Guess a picture would help.


----------



## muffntuf (Jul 16, 2009)

Hi Bonnie,

Would love to know if he is reg'd and his name, sire name and dam name.

Critique from the pic:

First the disclaimer - this is from one pic, so one angle, etc.

He is a nice bay. Needs a little weight. Looks like he might be foundation. If he is reg'd check to see if he has a foundation seal. Hard to tell on neck and head for confirmation. But overall, he's a decent looking shetland.

How old is he?


----------



## Bonny (Jul 16, 2009)

Right now I know little about him. He was staying at my GF's house, she is friends with the owners. She was at his house since last October. I will try to find out his paperwork for you. I know he is reg.

He does need a little weight. I brought him to my home about a week and a half ago , as my GF got an Appy Stallion and couldnt keep them in the same pasture, obviously.

So he is in a separate pen at my house right now. I will clean him up, ask for help and get better confo pics.

I will cut a bridal path to make him a little more clear. LOL. Thanks for the *critique* so far. I hope with some work he will turn out to be a nice well mannered boy.


----------



## kaykay (Jul 16, 2009)

I agree he needs some weight for sure. How old is he??

I do see his front feet are "10 and 2" which is not good but maybe its just a bad time to take the picture.

For sure repost when you cut a bridle path and can stand him square.

I love solid bays


----------



## Bonny (Jul 16, 2009)

Thanks Yall, not sure how old he is I will ask. He is a real toot and getting him to stand square is very difficult right now. He was more interested in all the horses in the neighborhood than getting his pic taken.

So I have a few more lousy pics for yall to critique. When he is more mannered I will try to get more.





Kay, I did attempt to take a pic of his legs when he was square the front are straight the back toe out a tad. Front look very nice actually. (except in all the pics I take lol)

Sorry these prolly wont help much


----------



## kaykay (Jul 16, 2009)

Well hes standing in grass so hard to know

Its really hard to critique a horse that is underweight as a lot could change once he gains weight.

I bet he pays attention much better once hes gelded!


----------



## muffntuf (Jul 16, 2009)

I was wondering if he was still a stud as his neck is a little thick. Thanks for posting more pics, but honestly we need right, left, front and rear, preferrably squared or parked out a bit.

He does look foundation. But as Kay says, if he gains a bit of weight, his neck will change shape, add in some filling to his hip bones. Some coniditioning would suck up his tummy and fill in his top line. THEN I would like to see this pony! Looks like he is very animated and can move decently.


----------



## Bonny (Jul 16, 2009)

Thanks Yall , I will get some more weight on him work on his manners and take some more pics.

Could yall please explain the term foundation to me?


----------



## kaykay (Jul 17, 2009)

Shetland ponies have the following divisions

Foundation

Classic

Modern Pleasure

Modern

ASPR

NSPR

Foundation

These

ponies are more conservative in type then a

classic pony. They are heavier boned and not as

refined in type as a Classic pony. Registration

certificates must have the Foundation seal.

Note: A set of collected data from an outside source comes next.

import Mathlib
import Summits.Ventures.PercRepro2.Defs
import Summits.Ventures.PercRepro2.Independence
import Summits.Ventures.PercRepro2.Graph
import Summits.Ventures.PercRepro2.Events
import Summits.Ventures.PercRepro2.MM0Sector
import Summits.Ventures.PercRepro2.MM0SeriesMap

/-!
# Row 2′MM0, the series rule II: suppressing an unmarked vertex of degree two leaves (MM0⁻) unchanged
(blind cell PercRepro2, night-1 g4; `proofs/NIGHT1-G4.md` §3)

With the series map and the reduced graph of `MM0SeriesMap`: every mass of `mm0minusForm` is the
probability of a Boolean combination of connection events between the six marks, each such event is
the `seriesMap`-preimage of the corresponding event of the reduced graph (`connEvent_series`,
`gate_series`, `Zev_series`), and the reduced events do not depend on the loop edge `e₂`
(`edgeIndep_*`); `prob_series` then gives `P_p(A) = P_{p′}(A′)` and

* **`mm0minusForm_series`**: `mm0minusForm p ends s t b u w v =
  mm0minusForm p[e₁ ↦ p e₁ · p e₂] (seriesEnds ends e₁ e₂ a c x) s t b u w v` whenever none of the
  six marks is `x`.

Together with `MM0Prune` (the leaf rule) this is the weighted reduction of every forest to its marked
skeleton; the per-skeleton certificates (exact, kit j215069) close «(MM0⁻) on every forest» on paper.
-/

namespace Summit.Ventures.PercRepro2
namespace MM0Series

open MM0Sector

/-! ## Events that do not depend on one edge -/

section EdgeIndep

variable {V : Type*} {E : Type*} [DecidableEq E]

/-- «`A` does not depend on the state of the edge `e`» is closed under intersection. -/
lemma edgeIndep_inter {e : E} {A B : Set (Config E)}
    (hA : ∀ ω b, Function.update ω e b ∈ A ↔ ω ∈ A)
    (hB : ∀ ω b, Function.update ω e b ∈ B ↔ ω ∈ B) :
    ∀ ω b, Function.update ω e b ∈ A ∩ B ↔ ω ∈ A ∩ B := fun ω b => by
  simp only [Set.mem_inter_iff, hA ω b, hB ω b]

/-- … and under union. -/
lemma edgeIndep_union {e : E} {A B : Set (Config E)}
    (hA : ∀ ω b, Function.update ω e b ∈ A ↔ ω ∈ A)
    (hB : ∀ ω b, Function.update ω e b ∈ B ↔ ω ∈ B) :
    ∀ ω b, Function.update ω e b ∈ A ∪ B ↔ ω ∈ A ∪ B := fun ω b => by
  simp only [Set.mem_union, hA ω b, hB ω b]

/-- … and under complement. -/
lemma edgeIndep_compl {e : E} {A : Set (Config E)}
    (hA : ∀ ω b, Function.update ω e b ∈ A ↔ ω ∈ A) :
    ∀ ω b, Function.update ω e b ∈ Aᶜ ↔ ω ∈ Aᶜ := fun ω b => by
  simp only [Set.mem_compl_iff, hA ω b]

/-- A connection event does not depend on a loop edge. -/
lemma edgeIndep_connEvent_loop {ends' : E → Sym2 V} {e : E} {y : V} (hl : ends' e = s(y, y))
    (m₁ m₂ : V) : ∀ ω b, Function.update ω e b ∈ connEvent ends' m₁ m₂ ↔ ω ∈ connEvent ends' m₁ m₂ :=
  fun ω b => by
  simp only [connEvent, Set.mem_setOf_eq]
  exact conn_update_loop_iff' hl ω b

end EdgeIndep

/-! ## The series rule for the (MM0⁻) form -/

section Masses

open MM0Sector

variable {V : Type*} {E : Type*} [Fintype E] [DecidableEq E] [Fintype V] [DecidableEq V]
  {R : Type*} [CommRing R] [LinearOrder R] [IsStrictOrderedRing R]
  {ends : E → Sym2 V} {e₁ e₂ : E} {a c x : V}

omit [Fintype V] [DecidableEq V] [LinearOrder R] [IsStrictOrderedRing R] in
/-- `P_p(seriesMap⁻¹ A′) = P_{p′}(A′)` for an event `A′` that does not depend on `e₂`. -/
lemma prob_series (p : E → R) (h12 : e₁ ≠ e₂) (A' : Set (Config E))
    (hA' : ∀ ω b, Function.update ω e₂ b ∈ A' ↔ ω ∈ A') :
    prob p (seriesMap e₁ e₂ ⁻¹' A') = prob (Function.update p e₁ (p e₁ * p e₂)) A' := by
  rw [prob_eq_expect_indicator, prob_eq_expect_indicator]
  have hind : (seriesMap e₁ e₂ ⁻¹' A').indicator (1 : Config E → R) =
      fun ω => A'.indicator 1 (seriesMap e₁ e₂ ω) := by
    funext ω
    by_cases h : seriesMap e₁ e₂ ω ∈ A'
    · rw [Set.indicator_of_mem (Set.mem_preimage.2 h), Set.indicator_of_mem h]
      rfl
    · rw [Set.indicator_of_notMem (fun h' => h (Set.mem_preimage.1 h')), Set.indicator_of_notMem h]
  rw [hind]
  refine expect_seriesMap p _ h12 (fun ω b => ?_)
  by_cases h : ω ∈ A'
  · rw [Set.indicator_of_mem h, Set.indicator_of_mem ((hA' ω b).2 h)]
    rfl
  · rw [Set.indicator_of_notMem h, Set.indicator_of_notMem (fun h' => h ((hA' ω b).1 h'))]

variable (h1 : ends e₁ = s(a, x)) (h2 : ends e₂ = s(x, c))
  (hdeg : ∀ e, x ∈ ends e → e = e₁ ∨ e = e₂) (hax : a ≠ x) (hcx : c ≠ x) (h12 : e₁ ≠ e₂)

include h1 h2 hdeg hax hcx h12 in
omit [Fintype E] [Fintype V] [DecidableEq V] in
/-- A connection event between vertices other than `x` is the preimage of the reduced one. -/
lemma connEvent_series {m₁ m₂ : V} (hm₁ : m₁ ≠ x) (hm₂ : m₂ ≠ x) :
    connEvent ends m₁ m₂ = seriesMap e₁ e₂ ⁻¹' connEvent (seriesEnds ends e₁ e₂ a c x) m₁ m₂ := by
  ext ω
  simp only [connEvent, Set.mem_setOf_eq, Set.mem_preimage]
  exact (conn_series_iff h1 h2 hdeg hax hcx h12 hm₁ hm₂).symm

include h1 h2 hdeg hax hcx h12 in
omit [Fintype E] [Fintype V] [DecidableEq V] in
/-- The gate is the preimage of the reduced gate under the series map (marks `≠ x`). -/
lemma gate_series {s t u w : V} (hs : s ≠ x) (ht : t ≠ x) (hu : u ≠ x) (hw : w ≠ x) :
    gate ends s t u w = seriesMap e₁ e₂ ⁻¹' gate (seriesEnds ends e₁ e₂ a c x) s t u w := by
  simp only [gate, bridge, connEvent_series h1 h2 hdeg hax hcx h12 hs ht,
    connEvent_series h1 h2 hdeg hax hcx h12 hs hu, connEvent_series h1 h2 hdeg hax hcx h12 ht hw,
    connEvent_series h1 h2 hdeg hax hcx h12 hs hw, connEvent_series h1 h2 hdeg hax hcx h12 ht hu,
    Set.preimage_inter, Set.preimage_union, Set.preimage_compl]

include h1 h2 hdeg hax hcx h12 in
omit [Fintype E] [Fintype V] [DecidableEq V] in
/-- `Zev` is the preimage of the reduced `Zev` under the series map (marks `≠ x`). -/
lemma Zev_series {t u w v : V} (ht : t ≠ x) (hu : u ≠ x) (hw : w ≠ x) (hv : v ≠ x) :
    Zev ends t u w v = seriesMap e₁ e₂ ⁻¹' Zev (seriesEnds ends e₁ e₂ a c x) t u w v := by
  simp only [Zev, connEvent_series h1 h2 hdeg hax hcx h12 ht hv,
    connEvent_series h1 h2 hdeg hax hcx h12 hv hu, connEvent_series h1 h2 hdeg hax hcx h12 ht hw,
    connEvent_series h1 h2 hdeg hax hcx h12 hv hw, connEvent_series h1 h2 hdeg hax hcx h12 ht hu,
    Set.preimage_inter, Set.preimage_union]

omit [Fintype E] [Fintype V] [DecidableEq V] in
/-- The reduced gate does not depend on the loop edge `e₂`. -/
lemma edgeIndep_gate' (s t u w : V) : ∀ ω b,
    Function.update ω e₂ b ∈ gate (seriesEnds ends e₁ e₂ a c x) s t u w ↔
      ω ∈ gate (seriesEnds ends e₁ e₂ a c x) s t u w := by
  have hl : seriesEnds ends e₁ e₂ a c x e₂ = s(x, x) := seriesEnds_apply_e₂
  exact edgeIndep_inter (edgeIndep_compl (edgeIndep_connEvent_loop hl s t))
    (edgeIndep_compl (edgeIndep_union
      (edgeIndep_inter (edgeIndep_connEvent_loop hl s u) (edgeIndep_connEvent_loop hl t w))
      (edgeIndep_inter (edgeIndep_connEvent_loop hl s w) (edgeIndep_connEvent_loop hl t u))))

omit [Fintype E] [Fintype V] [DecidableEq V] in
/-- The reduced `Zev` does not depend on the loop edge `e₂`. -/
lemma edgeIndep_Zev' (t u w v : V) : ∀ ω b,
    Function.update ω e₂ b ∈ Zev (seriesEnds ends e₁ e₂ a c x) t u w v ↔
      ω ∈ Zev (seriesEnds ends e₁ e₂ a c x) t u w v := by
  have hl : seriesEnds ends e₁ e₂ a c x e₂ = s(x, x) := seriesEnds_apply_e₂
  exact edgeIndep_union (edgeIndep_union (edgeIndep_connEvent_loop hl t v)
    (edgeIndep_inter (edgeIndep_connEvent_loop hl v u) (edgeIndep_connEvent_loop hl t w)))
    (edgeIndep_inter (edgeIndep_connEvent_loop hl v w) (edgeIndep_connEvent_loop hl t u))

include h1 h2 hdeg hax hcx h12 in
omit [Fintype V] [DecidableEq V] [LinearOrder R] [IsStrictOrderedRing R] in
/-- **Series rule for (MM0⁻)**: suppressing an unmarked vertex of degree two (edges `e₁ = s(a, x)`,
`e₂ = s(x, c)`; merged edge of weight `p e₁ · p e₂`) leaves the cubic form of row 2′MM0 unchanged. -/
theorem mm0minusForm_series (p : E → R) {s t b u w v : V} (hs : s ≠ x) (ht : t ≠ x) (hb : b ≠ x)
    (hu : u ≠ x) (hw : w ≠ x) (hv : v ≠ x) :
    mm0minusForm p ends s t b u w v =
      mm0minusForm (Function.update p e₁ (p e₁ * p e₂)) (seriesEnds ends e₁ e₂ a c x) s t b u w v := by
  have hl : seriesEnds ends e₁ e₂ a c x e₂ = s(x, x) := seriesEnds_apply_e₂
  have hst := edgeIndep_connEvent_loop hl s t
  have hsb := edgeIndep_connEvent_loop hl s b
  have htv := edgeIndep_connEvent_loop hl t v
  have hg := edgeIndep_gate' (ends := ends) (e₁ := e₁) (e₂ := e₂) (a := a) (c := c) (x := x) s t u w
  have hz := edgeIndep_Zev' (ends := ends) (e₁ := e₁) (e₂ := e₂) (a := a) (c := c) (x := x) t u w v
  simp only [mm0minusForm, gate_series h1 h2 hdeg hax hcx h12 hs ht hu hw,
    Zev_series h1 h2 hdeg hax hcx h12 ht hu hw hv, connEvent_series h1 h2 hdeg hax hcx h12 hs ht,
    connEvent_series h1 h2 hdeg hax hcx h12 hs hb, connEvent_series h1 h2 hdeg hax hcx h12 ht hv,
    ← Set.preimage_compl, ← Set.preimage_inter]
  rw [prob_series p h12 _ (edgeIndep_compl hst),
    prob_series p h12 _ (edgeIndep_inter (edgeIndep_inter hsb hz) hg),
    prob_series p h12 _ (edgeIndep_inter hsb (edgeIndep_compl hst)),
    prob_series p h12 _ (edgeIndep_inter hz hg),
    prob_series p h12 _ (edgeIndep_inter htv (edgeIndep_compl hst)),
    prob_series p h12 _ (edgeIndep_inter hsb hg), prob_series p h12 _ hg]

end Masses

end MM0Series
end Summit.Ventures.PercRepro2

Foundation ponies have a show height limit of

42" and are the results of breeding division A to

Division A for at least 4 generations

In general these ponies are a smaller heavier

boned then a classic pony and have a nice

smooth ground covering way of going. No

extreme in movement is allowed.

The difference between Foundation and Classic

can sometimes be very hard to pick out. Also

keep in mind a pony can be Foundation and

show Classic. Ponies show according to TYPE.

They do not always show according to papers.

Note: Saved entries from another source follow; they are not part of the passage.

/-!
# E2InstanceOGR21AEPISC — the row-12/14/15 C pin child of `perL_picardCM_r21AEOGIS`

`perL_picardCM_r21AEOGISC` = `perL_picardCM_r21AEOGIS` (RUN-42 #395, 21 binder groups; rows 5/13 at sinst-1's OG-guard pin
`SInstance.SROG`) with rows 12 `C`, 14 `hpd`, 15 `hk` DISCHARGED at that pin by carch-1's PIN-GENERIC row-12 term (#CA19
`Model/ArchKTypeOfSide`): `C := fun V c hV hc h6 hcan k hk N hN => archKTypeOfSide … V c (SROG … V c) (hGR V c) … (EtaChi.η χV χWR V c) …
(SInstance.AR … V c hG) (SInstance.SR_eq_archSideOf … V c hG) hV hcan hpos₀ hpos₁ N Γ₀ rfl harch₀ hfin₀ hχ₀ rfl harch₁ hfin₁ hχ₁ k hk`
with the guard `hG : SInstance.GOG V c := ⟨hcan, (thetaModel_goodCtx_iff …).mp hc⟩` (`Automorphic/EndStateFieldCensus`), the slot
positivity facts `SInstance.hpos_GOG`, the plane sign `SInstance.hG_GOG`, the read-off datum `SInstance.AR` (#1212) whose test vectors ARE the
degree-one line vectors (`arch₀₀ arch₀₁ := rfl`), the supply level `Γ₀ := deepLevel V (deepIndexZero … * deepIndexOne …)` and (D-2)
`hfin₀ hfin₁ := hfin_zero_deepLevel / hfin_one_deepLevel` (#CA18 `Model/ArchKTypeOfFin`); `hpd := isWeaklyPDiff_archKTypeOfSide …`,
`hk := isPMinusKilledAlong_archKTypeOfSide … p` (no hypothesis).  New E-level inputs in their place, each a GUARDED family over
`(V) (c) [(hV)] (hG : SInstance.GOG V c) [(N)]` whose text is #CA19's `variable` text at the pin's η, datum and positivity facts:
`harch₀`/`harch₁` ((c5): the compact archimedean factors at the definite places fix `φ_N(Φ_∞(ℓ))` of line 0/1 — carch-1 PROVE rows,
cf. #CA20 `harch_zero/one_of_defType`) and `hχ₀`/`hχ₁` ((χ): the (S-norm) scalar identity
on `Stab(x₀)` at the vacuum exponents of line 0/1).  **(C-LINE1) LABEL (model1 l.12748, lead RULING SUPPLEMENT 4 l.12719):** the
line-1 pair `harch₁`/`hχ₁` is, AT THIS PIN (`S := SInstance.SROG`, line-1 character `eta₁ … η`, splitting `(hGR₁ V c).choose`), NOT
DISCHARGEABLE — by carch-1's #CA21 `hχ_one_iff` (`hχ₁ ⟺ (eP, eQ) = (0, −1)`) and `hdef_one_iff` (the definite-type reduction of
`harch₁` ⟺ `a ≡ 0 off v₁`) they are bare identities about an opaque `choose`, unprovable and irrefutable; they are displayed here AS
TYPED and are NOT PROVE residuals with an owner: under ruling R1 they close PIN-SIDE at the ν-carrying successor of the S pin (sinst-1;
period-1 `Model/ArchSideOfTwist`, carch-1 #CA21 § 4 / #CA22–#CA25 `archKTypeOfSideG`), where this child is re-based mechanically (same
generator, `archKTypeOfSide ↦ archKTypeOfSideG`).  The line-0 pair `harch₀`/`hχ₀` are ordinary carch-1 PROVE inputs ((c5)₀ reduced to one
∞-type identity per definite place by #CA20 `harch_zero_of_defType`; (χ)₀).  Binder groups: `hA W hGR χV hGR₀ hGR₁ hGR₂ hGR₃ μ hΔ₁ hΔ₂
hΔ₃ hR hΘ harch₀ hχ₀ harch₁ hχ₁ gen12 real34 hyp12 hyp34` (22 = 21 − 3 + 4); every other text is #395's verbatim; conclusion
`Universe.PerL` unchanged; proof = ONE application.  ADDITIVE LEAF; no new definition, record or cite enters; nothing of PerL ∕ QW8 is claimed.
-/

noncomputable section

open scoped TensorProduct InnerProductSpace Matrix

open Literature.NumberTheory.Automorphic Literature.NumberTheory.Weil1964
open Literature.NumberTheory.GelbartRogawski1991.UnitaryDualPair
open HodgeCM.Adelic HodgeCM.PerL34
open scoped Classical
open Literature.Geometry.ComplexHyperbolic.BallModel (U21 x₀ stabilizerEquivK21)
open Literature.NumberTheory.Automorphic.U21 (K21 matA sclD)

namespace HodgeCM

namespace Model

open HodgeCM.Model.ArchSideTerm
open HodgeCM.Universe (AdelicThetaCore AdelicThetaCore₀ SideData ThetaModel ModelAxiomsPerL)
open Literature.AlgebraicGeometry.HodgeTheory
open Literature.AlgebraicGeometry.ComplexMultiplication (Shimura1998_Thm3_isogenousPower Shimura1998_Thm2_Cor)
open Literature.NumberTheory.Automorphic.PicardCM
open Literature.NumberTheory.Transcendental (Arapura2012_Cor_15_4_6)
open HodgeCM.CMTypeOps (inflate)
open HodgeCM.Model.SupplyResidual (ClassSupplyPackN)
open HodgeCM.Model.ThetaSpace

variable (hHD : exists_isReal_hodgeModel) (hI : hodgePQ_independent_of_hodgeModel)
  (h₁ : BallQuotientUniformised)  (h₃ : CMAbelianVarietyEigenbasisRealised)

If a show does not offer Foundation Classes (and

this happens a lot) you can enter classic. If a

show offers foundation halter but no foundation

color class you can enter both Classic Color and

Foundation Halter

Many of the ASPC/AMHR registered horses

have the foundation seal as they were bred from

small ponies with no out crosses.


----------



## Bonny (Jul 17, 2009)

Thanks Kay! I appreciate the info.


----------



## MiLo Minis (Jul 21, 2009)

I am going to disagree here and say that conformation is bone structure and bone structure is very easy to see on a horse that is not in the best flesh and will not change with added weight. Although it is much easier to judge conformation correctly on a horse that is standing with at least one front and one back leg square you can see a lot in these photos.

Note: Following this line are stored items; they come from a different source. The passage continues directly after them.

import Summits.Ventures.HSemireg.WedgeHankelRecurrenceGaussChebyshevTangentBounds

/-!
# Venture HSemireg — **VIÈTE'S NESTED RADICALS AS A `C_2`-ORBIT: with `s_n(x) = √(2 + √(2 + ⋯ + √(2 + x)))` (`n` roots; Mathlib `Real.sqrtTwoAddSeries x n`), `C_2(s_{n+1}) = s_n`, `C_{2^k}(s_{n+k}) = s_n` (`x ≥ 0`),
# hence `C_{2^n}(s_n(0)) = 0`, `C_{2^{n+1}}(s_n(0)) = −2`, `C_{2^{n+2+j}}(s_n(0)) = 2` (the orbit `s_n ↦ s_{n−1} ↦ ⋯ ↦ √2 ↦ 0 ↦ −2 ↦ 2 ↦ 2 ↦ ⋯` of the doubling map `C_2 = X² − 2`), and `C_m(s_n(0)) = 2cos(mπ∕2^{n+1})`**

HONEST FRAMING. Part of the Lean index of the computation cell `pub-hsemireg` (seat p10 gen 49, Sunday typer «UNIFORM-IN-n»).  Real algebra and trigonometry (Mathlib `Real.sqrtTwoAddSeries`, `Real.cos`,
`Polynomial.Chebyshev.C`); no variety, no cohomology theory, no sheaf, no Ext group and no semiregularity map is constructed here; nothing here says that HC / HC_CM / HC_AV holds; no Literature fact (unproved
`Prop`) is declared or used.  Custodian versions as in `WedgeHankelSiegelIdeal` (1/3).
SOURCES (cited).  F. Viète, *Variorum de rebus mathematicis responsorum liber VIII* (1593) (`2∕π = √½·√(½+½√½)⋯`); T. J. Rivlin, *The Chebyshev Polynomials* (Wiley 1974), §1.1 and Ch. 4 (`T_2` as the doubling
map, `T_m ∘ T_n = T_{mn}`); L. D. Servi, *Nested square roots of 2*, Amer. Math. Monthly 110 (2003) 326–330.
PROOF TYPED HERE.  `C_2 = X² − 2` (Mathlib `C_two`) and `(√(2 + s))² = 2 + s` for `s ≥ 0` (`Real.sq_sqrt`, `sqrtTwoAddSeries_nonneg`); `C_{2m} = C_m ∘ C_2` (Mathlib `C_mul`) and induction on `k`; `C_2(0) = −2`,
`C_2(−2) = 2`, `C_2(2) = 2`; `s_n(0) = 2cos(π∕2^{n+1})` (Mathlib `cos_pi_over_two_pow`) and `C_m(2cos θ) = 2cos(mθ)` (`C_two_mul_real_cos`).
DEDUP DISCLOSURE (`rg -ln sqrtTwoAddSeries Summits Literature` — only `Summits/Ventures/CertifiedToolchain/TMD/Common/Pi.lean` (π enclosures, unrelated), 2026-09-05): Mathlib has `cos_pi_over_two_pow`,
`sqrtTwoAddSeries_*` and the `π` bounds built on them, and `C_mul` ∕ `T_mul` (composition); `Literature.Algebra.Polynomial.ChebyshevChains ∕ ChebyshevPSets ∕ ChebyshevPermutable` treat commuting chains
abstractly; the evaluation of `C_2 ∕ C_{2^k} ∕ C_m` at the nested radicals is not typed; 0 hits for the 7 names below.

WHAT IS IN THE TREE.  Mathlib `Real.sqrtTwoAddSeries`, `sqrtTwoAddSeries_nonneg`, `Real.sq_sqrt`, `cos_pi_over_two_pow`, `Polynomial.Chebyshev.C_two`, `C_mul`, `C_two_mul_real_cos`.
THIS FILE (namespace `Summit.Ventures.HSemireg.Wedge.HankelOuter` continued; CHAINED on N555; 0 definitions):
* §1321 **`chebyshevC_two_eval_sqrtTwoAddSeries_succ`** (`C_2(s_{n+1}(x)) = s_n(x)`, `x ≥ 0`), **`chebyshevC_two_pow_eval_sqrtTwoAddSeries_add`** (`C_{2^k}(s_{n+k}(x)) = s_n(x)`),
  **`chebyshevC_two_pow_eval_sqrtTwoAddSeries_zero`** (`C_{2^n}(s_n(0)) = 0`), **`chebyshevC_two_pow_succ_eval_sqrtTwoAddSeries_zero`** (`= −2`), **`chebyshevC_two_pow_add_two_eval_sqrtTwoAddSeries_zero`** (`= 2`),
  `sqrtTwoAddSeries_zero_eq_two_mul_cos` (`s_n(0) = 2cos(π∕2^{n+1})`, Mathlib rearranged), **`chebyshevC_eval_sqrtTwoAddSeries_zero`** (`C_m(s_n(0)) = 2cos(mπ∕2^{n+1})`, all `m ∈ ℤ`).
CAVEATS.  `x ≥ 0` in the orbit statements (so that every radicand is `≥ 2`).  Nothing Ext-side.  New names only.
-/

open Module Polynomial
open scoped Matrix Polynomial

namespace Summit.Ventures.HSemireg.Wedge.HankelOuter

/-! ## §1321. Nested radicals and the doubling map `C_2` -/

/-- **`C_2(s_{n+1}(x)) = s_n(x)`** for `x ≥ 0`, where `s_n = Real.sqrtTwoAddSeries x n` (`C_2 = X² − 2` undoes one square root). [Servi 2003; this file, §1321] -/
theorem chebyshevC_two_eval_sqrtTwoAddSeries_succ {x : ℝ} (hx : 0 ≤ x) (n : ℕ) :
    (Polynomial.Chebyshev.C ℝ 2).eval (Real.sqrtTwoAddSeries x (n + 1)) = Real.sqrtTwoAddSeries x n := by
  rw [Polynomial.Chebyshev.C_two, eval_sub, eval_pow, eval_X, eval_ofNat, Real.sqrtTwoAddSeries,
    Real.sq_sqrt (by linarith [Real.sqrtTwoAddSeries_nonneg hx n])]
  ring

/-- **`C_{2^k}(s_{n+k}(x)) = s_n(x)`** for `x ≥ 0` (`C_{2^{k+1}} = C_{2^k} ∘ C_2`, Mathlib `C_mul`). [Rivlin 1974, Ch. 4; this file, §1321] -/
theorem chebyshevC_two_pow_eval_sqrtTwoAddSeries_add {x : ℝ} (hx : 0 ≤ x) (n k : ℕ) :
    (Polynomial.Chebyshev.C ℝ ((2 ^ k : ℕ) : ℤ)).eval (Real.sqrtTwoAddSeries x (n + k)) = Real.sqrtTwoAddSeries x n := by
  induction k with
  | zero => simp
  | succ k ih =>
    rw [show (((2 ^ (k + 1) : ℕ)) : ℤ) = ((2 ^ k : ℕ) : ℤ) * 2 by push_cast; ring, Polynomial.Chebyshev.C_mul, eval_comp, show n + (k + 1) = (n + k) + 1 by ring,
      chebyshevC_two_eval_sqrtTwoAddSeries_succ hx, ih]

/-- **`C_{2^n}(s_n(0)) = 0`** (`n` applications of the doubling map bring `√(2+√(2+⋯))` to `s_0 = 0`). [this file, §1321] -/
theorem chebyshevC_two_pow_eval_sqrtTwoAddSeries_zero (n : ℕ) : (Polynomial.Chebyshev.C ℝ ((2 ^ n : ℕ) : ℤ)).eval (Real.sqrtTwoAddSeries 0 n) = 0 := by
  have h := chebyshevC_two_pow_eval_sqrtTwoAddSeries_add le_rfl 0 n
  rwa [zero_add, Real.sqrtTwoAddSeries_zero] at h

/-- **`C_{2^{n+1}}(s_n(0)) = −2`** (one more doubling: `C_2(0) = −2`). [this file, §1321] -/
theorem chebyshevC_two_pow_succ_eval_sqrtTwoAddSeries_zero (n : ℕ) : (Polynomial.Chebyshev.C ℝ ((2 ^ (n + 1) : ℕ) : ℤ)).eval (Real.sqrtTwoAddSeries 0 n) = -2 := by
  rw [show (((2 ^ (n + 1) : ℕ)) : ℤ) = 2 * ((2 ^ n : ℕ) : ℤ) by push_cast; ring, Polynomial.Chebyshev.C_mul, eval_comp, chebyshevC_two_pow_eval_sqrtTwoAddSeries_zero,
    Polynomial.Chebyshev.C_two]
  norm_num

/-- **`C_{2^{n+2+j}}(s_n(0)) = 2`** for all `j` (then the orbit is fixed: `C_2(−2) = 2 = C_2(2)`). [this file, §1321] -/
theorem chebyshevC_two_pow_add_two_eval_sqrtTwoAddSeries_zero (n j : ℕ) : (Polynomial.Chebyshev.C ℝ ((2 ^ (n + 2 + j) : ℕ) : ℤ)).eval (Real.sqrtTwoAddSeries 0 n) = 2 := by
  induction j with
  | zero =>
    rw [add_zero, show (((2 ^ (n + 2) : ℕ)) : ℤ) = 2 * ((2 ^ (n + 1) : ℕ) : ℤ) by push_cast; ring, Polynomial.Chebyshev.C_mul, eval_comp,
      chebyshevC_two_pow_succ_eval_sqrtTwoAddSeries_zero, Polynomial.Chebyshev.C_two]
    norm_num
  | succ j ih =>
    rw [show (((2 ^ (n + 2 + (j + 1)) : ℕ)) : ℤ) = 2 * ((2 ^ (n + 2 + j) : ℕ) : ℤ) by push_cast; ring, Polynomial.Chebyshev.C_mul, eval_comp, ih, Polynomial.Chebyshev.C_two]
    norm_num

/-- `s_n(0) = 2cos(π∕2^{n+1})` (Mathlib `cos_pi_over_two_pow`, rearranged). [Viète 1593; this file, §1321] -/
theorem sqrtTwoAddSeries_zero_eq_two_mul_cos (n : ℕ) : Real.sqrtTwoAddSeries 0 n = 2 * Real.cos (Real.pi / 2 ^ (n + 1)) := by
  rw [Real.cos_pi_over_two_pow n]
  ring

/-- **`C_m(s_n(0)) = 2cos(mπ∕2^{n+1})`** for every `m ∈ ℤ` (the nested radical is `2cos(π∕2^{n+1})`). [Viète 1593; Rivlin 1974, §1.1; this file, §1321] -/
theorem chebyshevC_eval_sqrtTwoAddSeries_zero (m : ℤ) (n : ℕ) :
    (Polynomial.Chebyshev.C ℝ m).eval (Real.sqrtTwoAddSeries 0 n) = 2 * Real.cos (m * (Real.pi / 2 ^ (n + 1))) := by
  rw [sqrtTwoAddSeries_zero_eq_two_mul_cos, Polynomial.Chebyshev.C_two_mul_real_cos]

end Summit.Ventures.HSemireg.Wedge.HankelOuter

Overall I see a horse that is in pasture condition, in that, to be a show horse he would need more weight and muscling, but he is not in poor condition as evidenced by his healthy, shiny coat, bright eyes, and alert expression.

He has a rather plain, coarse head but not ugly at all. Nice little alert ears, soft kind expression. His neck is ewed in that it bulges out at the bottom and dips at the top along the mane but it ties in fairly high on his chest and his throatlatch is clean. It is a decent length, not overly long or short, so that he will be able to carry himself well as seen in the picture of him moving. His shoulder is long and steep and that combined with his good length and open angle of humerus will give him a long, higher stride. He is a bit long through the back. His hip angle doesn't match that of his shoulder being a little more correct. His hocks line up with the point of his buttocks putting him under himself correctly. His legs appear decently conformed and straight. All horse's toe out slightly on the back or else they would interfere with themselves when moving. He has a decent length of cannon on front and back. Good flat knees and fairly strong hocks. Nice length and angle of pastern matching that of his hooves.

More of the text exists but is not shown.